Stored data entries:
[Start of Attachment]

/-- A `T`-invariant radial function of the d.o.c. adapted to the horizon, (R1)–(R6) — verbatim the live line's
`IsInvariantRadialFunction` (the landed S1b / S1b₇ produce one from the Chruściel–Costa product structure; on Kerr
`ρ = r − r₊`). [cite: ChruscielCosta2008, Thm. 4.5] -/
def IsInvariantRadialFunction (𝓑 : StationaryAFBlackHole.{0}) (ρ : 𝓑.carrier → ℝ) : Prop :=
  ContMDiffOn (𝓡 4) 𝓘(ℝ, ℝ) ((⊤ : ℕ∞) : WithTop ℕ∞) ρ 𝓑.doc ∧
  (∀ x ∈ 𝓑.doc, mfderiv (𝓡 4) 𝓘(ℝ, ℝ) ρ x (𝓑.killing x) = 0) ∧
  (∀ x ∈ 𝓑.doc, mfderiv (𝓡 4) 𝓘(ℝ, ℝ) ρ x ≠ 0) ∧
  (∀ c : ℝ, 0 < c → ∃ U' : Set 𝓑.carrier, IsOpen U' ∧ 𝓑.horizon ⊆ U' ∧
    U' ∩ 𝓑.doc = {x | x ∈ 𝓑.doc ∧ ρ x < c}) ∧
  (∀ U₁ : Set 𝓑.carrier, IsOpen U₁ → 𝓑.horizon ⊆ U₁ →
    (∀ γ : ℝ → 𝓑.carrier, IsMIntegralCurve γ 𝓑.killing → γ 0 ∈ U₁ ∩ 𝓑.doc →
      ∀ t, γ t ∈ U₁ ∩ 𝓑.doc) →
    ∃ c : ℝ, 0 < c ∧ {x | x ∈ 𝓑.doc ∧ ρ x < c} ⊆ U₁) ∧
  (∀ c₀ c : ℝ, 0 < c₀ → ∃ S : Set 𝓑.carrier, IsCompact S ∧ S ⊆ 𝓑.doc ∧
    {x | x ∈ 𝓑.doc ∧ c₀ ≤ ρ x ∧ ρ x ≤ c} ⊆ stationaryOrbit 𝓑.killing S)

end Bet

/-! ## §2 Small facts (sorry-free; verbatim from the live line §2, lead a1) -/

section Facts

variable (𝓑 : StationaryAFBlackHole.{0}) [𝓑.metric.HasLeviCivita]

[End of Attachment]

Your instructions ▸ Each line of the data should be given back exactly.

Your solution ▸
/-- A `T`-invariant radial function of the d.o.c. adapted to the horizon, (R1)–(R6) — verbatim the live line's
`IsInvariantRadialFunction` (the landed S1b / S1b₇ produce one from the Chruściel–Costa product structure; on Kerr
`ρ = r − r₊`). [cite: ChruscielCosta2008, Thm. 4.5] -/
def IsInvariantRadialFunction (𝓑 : StationaryAFBlackHole.{0}) (ρ : 𝓑.carrier → ℝ) : Prop :=
  ContMDiffOn (𝓡 4) 𝓘(ℝ, ℝ) ((⊤ : ℕ∞) : WithTop ℕ∞) ρ 𝓑.doc ∧
  (∀ x ∈ 𝓑.doc, mfderiv (𝓡 4) 𝓘(ℝ, ℝ) ρ x (𝓑.killing x) = 0) ∧
  (∀ x ∈ 𝓑.doc, mfderiv (𝓡 4) 𝓘(ℝ, ℝ) ρ x ≠ 0) ∧
  (∀ c : ℝ, 0 < c → ∃ U' : Set 𝓑.carrier, IsOpen U' ∧ 𝓑.horizon ⊆ U' ∧
    U' ∩ 𝓑.doc = {x | x ∈ 𝓑.doc ∧ ρ x < c}) ∧
  (∀ U₁ : Set 𝓑.carrier, IsOpen U₁ → 𝓑.horizon ⊆ U₁ →
    (∀ γ : ℝ → 𝓑.carrier, IsMIntegralCurve γ 𝓑.killing → γ 0 ∈ U₁ ∩ 𝓑.doc →
      ∀ t, γ t ∈ U₁ ∩ 𝓑.doc) →
    ∃ c : ℝ, 0 < c ∧ {x | x ∈ 𝓑.doc ∧ ρ x < c} ⊆ U₁) ∧
  (∀ c₀ c : ℝ, 0 < c₀ → ∃ S : Set 𝓑.carrier, IsCompact S ∧ S ⊆ 𝓑.doc ∧
    {x | x ∈ 𝓑.doc ∧ c₀ ≤ ρ x ∧ ρ x ≤ c} ⊆ stationaryOrbit 𝓑.killing S)

end Bet

/-! ## §2 Small facts (sorry-free; verbatim from the live line §2, lead a1) -/

section Facts

variable (𝓑 : StationaryAFBlackHole.{0}) [𝓑.metric.HasLeviCivita]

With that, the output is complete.